Exercise prompt = Please write out all the data exactly as shown.

START Listed records

/-- **Finite intersections of `K`-rational subspaces are `K`-rational.** [folklore] -/
theorem isKRational_iInf [Fintype σ] [DecidableEq σ] {ι : Type*} [Finite ι]
    {W : ι → Submodule L (σ → L)} (h : ∀ i, IsKRational K (W i)) : IsKRational K (⨅ i, W i) := by
  classical
  haveI := Fintype.ofFinite ι
  suffices key : ∀ s : Finset ι, IsKRational K (⨅ i ∈ s, W i) by
    have e : (⨅ i, W i) = ⨅ i ∈ (Finset.univ : Finset ι), W i := by simp
    rw [e]; exact key _
  intro s
  induction s using Finset.induction_on with
  | empty => simpa using isKRational_top' K
  | insert a s ha ih => rw [Finset.iInf_insert]; exact (h a).inf K ih

/-- **Preimages of `K`-rational subspaces under `K`-rational linear maps are `K`-rational.**
If `f : L^σ → L^τ` restricts to a `K`-linear `f₀ : K^σ → K^τ` (`f ∘ ofK = ofK ∘ f₀`) and `W ≤ L^τ`
is `K`-rational then `f⁻¹(W)` is `K`-rational: in a `K`-basis of `L`, the `j`-th coefficient
vector of `f w` is `f₀` of the `j`-th coefficient vector of `w`, and coefficient vectors of
elements of `W` are `K`-points of `W`. [folklore] -/
theorem IsKRational.comap_of_ofK [Fintype σ] [DecidableEq σ] [Fintype τ]
    (f : (σ → L) →ₗ[L] (τ → L)) (f₀ : (σ → K) →ₗ[K] (τ → K))
    (hf : ∀ v : σ → K, f (ofK K v) = ofK K (f₀ v)) {W : Submodule L (τ → L)} (hW : IsKRational K W) :
    IsKRational K (W.comap f) := by
  classical
  refine ⟨(kPoints K (W.comap f) : Set (σ → K)), le_antisymm ?_ (span_kPoints_le K _)⟩
  intro w hw
  let c := Basis.ofVectorSpace K L
  obtain ⟨S₀, hS₀⟩ := eq_sum_smul_ofK_coeff K c w
  -- the `j`-th coefficient vector of `f w` is `f₀` of that of `w`
  have hcoef : ∀ j, (fun k => c.repr (f w k) j) = f₀ (fun i => c.repr (w i) j) := by
    intro j
    -- matrix form of `f`: `f w = ∑ᵢ wᵢ • ofK (f₀ eᵢ)`
    have hfw : f w = ∑ i, w i • ofK K (L := L) (f₀ (Pi.single i 1)) := by
      conv_lhs => rw [show w = ∑ i, w i • ofK K (L := L) (Pi.single i (1 : K)) from by
        funext k
        simp only [Finset.sum_apply, Pi.smul_apply, ofK_apply, smul_eq_mul]
        rw [Finset.sum_eq_single k]
        · simp
        · intro i _ hik; simp [Ne.symm hik]
        · simp]
      rw [map_sum]
      exact Finset.sum_congr rfl fun i _ => by rw [map_smul, hf]
    have hv : (fun i => c.repr (w i) j) = ∑ i, (c.repr (w i) j) • (Pi.single i (1 : K)) := by
      funext k
      simp only [Finset.sum_apply, Pi.smul_apply, smul_eq_mul]
      rw [Finset.sum_eq_single k]
      · simp
      · intro i _ hik; simp [Ne.symm hik]
      · simp
    rw [hv, map_sum]
    funext k
    rw [hfw]
    simp only [Finset.sum_apply, Pi.smul_apply, ofK_apply, smul_eq_mul, map_sum, map_smul,
      Finsupp.coe_finsetSum]
    refine Finset.sum_congr rfl fun i _ => ?_
    rw [show w i * algebraMap K L (f₀ (Pi.single i 1) k) = (f₀ (Pi.single i 1) k) • w i by
      rw [Algebra.smul_def, mul_comm], map_smul, Finsupp.smul_apply, smul_eq_mul, mul_comm]
  -- hence each coefficient vector of `w` is a `K`-point of `f⁻¹(W)`
  have hmem : ∀ j, (fun i => c.repr (w i) j) ∈ kPoints K (W.comap f) := by
    intro j
    rw [mem_kPoints, Submodule.mem_comap, hf, ← hcoef j]
    exact hW.coeff_mem_kPoints K c hw j
  rw [hS₀]
  exact Submodule.sum_mem _ fun j _ => Submodule.smul_mem _ _ (subset_span ⟨_, hmem j, rfl⟩)

end LiePresentation

namespace RoyWaldschmidt1997

open LiePresentation

variable {d t : ℕ}

/-! ### Integer lattices in `ℂᵗ` -/

/-- The complexification `ℤᵗ → ℂᵗ`. [folklore] -/
theorem intCast_eq_ofK (z : Fin t → ℤ) :
    (fun j => ((z j : ℤ) : ℂ)) = ofK ℚ (L := ℂ) (fun j => (z j : ℚ)) := by
  funext j; simp

/-- **`ℤ`-independent integer vectors are `ℂ`-independent; the `ℂ`-span of a subgroup `Λ ≤ ℤᵗ`
has dimension `rang_ℤ Λ`.**  With `b` a `ℤ`-basis of `Λ`: the complexified `b k` form a basis of
`ℂΛ`. [folklore] -/
theorem finrank_span_intCast (Λ : Submodule ℤ (Fin t → ℤ)) {r : ℕ} (b : Basis (Fin r) ℤ Λ) :
    LinearIndependent ℂ (fun k => fun j => (((b k : Fin t → ℤ) j : ℤ) : ℂ)) ∧
    Module.finrank ℂ (span ℂ (Set.range fun k => fun j => (((b k : Fin t → ℤ) j : ℤ) : ℂ))) = r := by
  have hb : LinearIndependent ℤ (fun k => (b k : Fin t → ℤ)) :=
    b.linearIndependent.map' Λ.subtype (Submodule.ker_subtype Λ)
  have hli : LinearIndependent ℂ (fun k => fun j => (((b k : Fin t → ℤ) j : ℤ) : ℂ)) := by
    have := (linearIndependent_algebraMap_comp_iff (R := ℤ) (S := ℂ)).mpr hb
    simpa [Function.comp_def] using this
  exact ⟨hli, by rw [finrank_span_eq_card hli, Fintype.card_fin]⟩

END Listed records

Answer box =
/-- **Finite intersections of `K`-rational subspaces are `K`-rational.** [folklore] -/
theorem isKRational_iInf [Fintype σ] [DecidableEq σ] {ι : Type*} [Finite ι]
    {W : ι → Submodule L (σ → L)} (h : ∀ i, IsKRational K (W i)) : IsKRational K (⨅ i, W i) := by
  classical
  haveI := Fintype.ofFinite ι
  suffices key : ∀ s : Finset ι, IsKRational K (⨅ i ∈ s, W i) by
    have e : (⨅ i, W i) = ⨅ i ∈ (Finset.univ : Finset ι), W i := by simp
    rw [e]; exact key _
  intro s
  induction s using Finset.induction_on with
  | empty => simpa using isKRational_top' K
  | insert a s ha ih => rw [Finset.iInf_insert]; exact (h a).inf K ih

/-- **Preimages of `K`-rational subspaces under `K`-rational linear maps are `K`-rational.**
If `f : L^σ → L^τ` restricts to a `K`-linear `f₀ : K^σ → K^τ` (`f ∘ ofK = ofK ∘ f₀`) and `W ≤ L^τ`
is `K`-rational then `f⁻¹(W)` is `K`-rational: in a `K`-basis of `L`, the `j`-th coefficient
vector of `f w` is `f₀` of the `j`-th coefficient vector of `w`, and coefficient vectors of
elements of `W` are `K`-points of `W`. [folklore] -/
theorem IsKRational.comap_of_ofK [Fintype σ] [DecidableEq σ] [Fintype τ]
    (f : (σ → L) →ₗ[L] (τ → L)) (f₀ : (σ → K) →ₗ[K] (τ → K))
    (hf : ∀ v : σ → K, f (ofK K v) = ofK K (f₀ v)) {W : Submodule L (τ → L)} (hW : IsKRational K W) :
    IsKRational K (W.comap f) := by
  classical
  refine ⟨(kPoints K (W.comap f) : Set (σ → K)), le_antisymm ?_ (span_kPoints_le K _)⟩
  intro w hw
  let c := Basis.ofVectorSpace K L
  obtain ⟨S₀, hS₀⟩ := eq_sum_smul_ofK_coeff K c w
  -- the `j`-th coefficient vector of `f w` is `f₀` of that of `w`
  have hcoef : ∀ j, (fun k => c.repr (f w k) j) = f₀ (fun i => c.repr (w i) j) := by
    intro j
    -- matrix form of `f`: `f w = ∑ᵢ wᵢ • ofK (f₀ eᵢ)`
    have hfw : f w = ∑ i, w i • ofK K (L := L) (f₀ (Pi.single i 1)) := by
      conv_lhs => rw [show w = ∑ i, w i • ofK K (L := L) (Pi.single i (1 : K)) from by
        funext k
        simp only [Finset.sum_apply, Pi.smul_apply, ofK_apply, smul_eq_mul]
        rw [Finset.sum_eq_single k]
        · simp
        · intro i _ hik; simp [Ne.symm hik]
        · simp]
      rw [map_sum]
      exact Finset.sum_congr rfl fun i _ => by rw [map_smul, hf]
    have hv : (fun i => c.repr (w i) j) = ∑ i, (c.repr (w i) j) • (Pi.single i (1 : K)) := by
      funext k
      simp only [Finset.sum_apply, Pi.smul_apply, smul_eq_mul]
      rw [Finset.sum_eq_single k]
      · simp
      · intro i _ hik; simp [Ne.symm hik]
      · simp
    rw [hv, map_sum]
    funext k
    rw [hfw]
    simp only [Finset.sum_apply, Pi.smul_apply, ofK_apply, smul_eq_mul, map_sum, map_smul,
      Finsupp.coe_finsetSum]
    refine Finset.sum_congr rfl fun i _ => ?_
    rw [show w i * algebraMap K L (f₀ (Pi.single i 1) k) = (f₀ (Pi.single i 1) k) • w i by
      rw [Algebra.smul_def, mul_comm], map_smul, Finsupp.smul_apply, smul_eq_mul, mul_comm]
  -- hence each coefficient vector of `w` is a `K`-point of `f⁻¹(W)`
  have hmem : ∀ j, (fun i => c.repr (w i) j) ∈ kPoints K (W.comap f) := by
    intro j
    rw [mem_kPoints, Submodule.mem_comap, hf, ← hcoef j]
    exact hW.coeff_mem_kPoints K c hw j
  rw [hS₀]
  exact Submodule.sum_mem _ fun j _ => Submodule.smul_mem _ _ (subset_span ⟨_, hmem j, rfl⟩)

end LiePresentation

namespace RoyWaldschmidt1997

open LiePresentation

variable {d t : ℕ}

/-! ### Integer lattices in `ℂᵗ` -/

/-- The complexification `ℤᵗ → ℂᵗ`. [folklore] -/
theorem intCast_eq_ofK (z : Fin t → ℤ) :
    (fun j => ((z j : ℤ) : ℂ)) = ofK ℚ (L := ℂ) (fun j => (z j : ℚ)) := by
  funext j; simp

/-- **`ℤ`-independent integer vectors are `ℂ`-independent; the `ℂ`-span of a subgroup `Λ ≤ ℤᵗ`
has dimension `rang_ℤ Λ`.**  With `b` a `ℤ`-basis of `Λ`: the complexified `b k` form a basis of
`ℂΛ`. [folklore] -/
theorem finrank_span_intCast (Λ : Submodule ℤ (Fin t → ℤ)) {r : ℕ} (b : Basis (Fin r) ℤ Λ) :
    LinearIndependent ℂ (fun k => fun j => (((b k : Fin t → ℤ) j : ℤ) : ℂ)) ∧
    Module.finrank ℂ (span ℂ (Set.range fun k => fun j => (((b k : Fin t → ℤ) j : ℤ) : ℂ))) = r := by
  have hb : LinearIndependent ℤ (fun k => (b k : Fin t → ℤ)) :=
    b.linearIndependent.map' Λ.subtype (Submodule.ker_subtype Λ)
  have hli : LinearIndependent ℂ (fun k => fun j => (((b k : Fin t → ℤ) j : ℤ) : ℂ)) := by
    have := (linearIndependent_algebraMap_comp_iff (R := ℤ) (S := ℂ)).mpr hb
    simpa [Function.comp_def] using this
  exact ⟨hli, by rw [finrank_span_eq_card hli, Fintype.card_fin]⟩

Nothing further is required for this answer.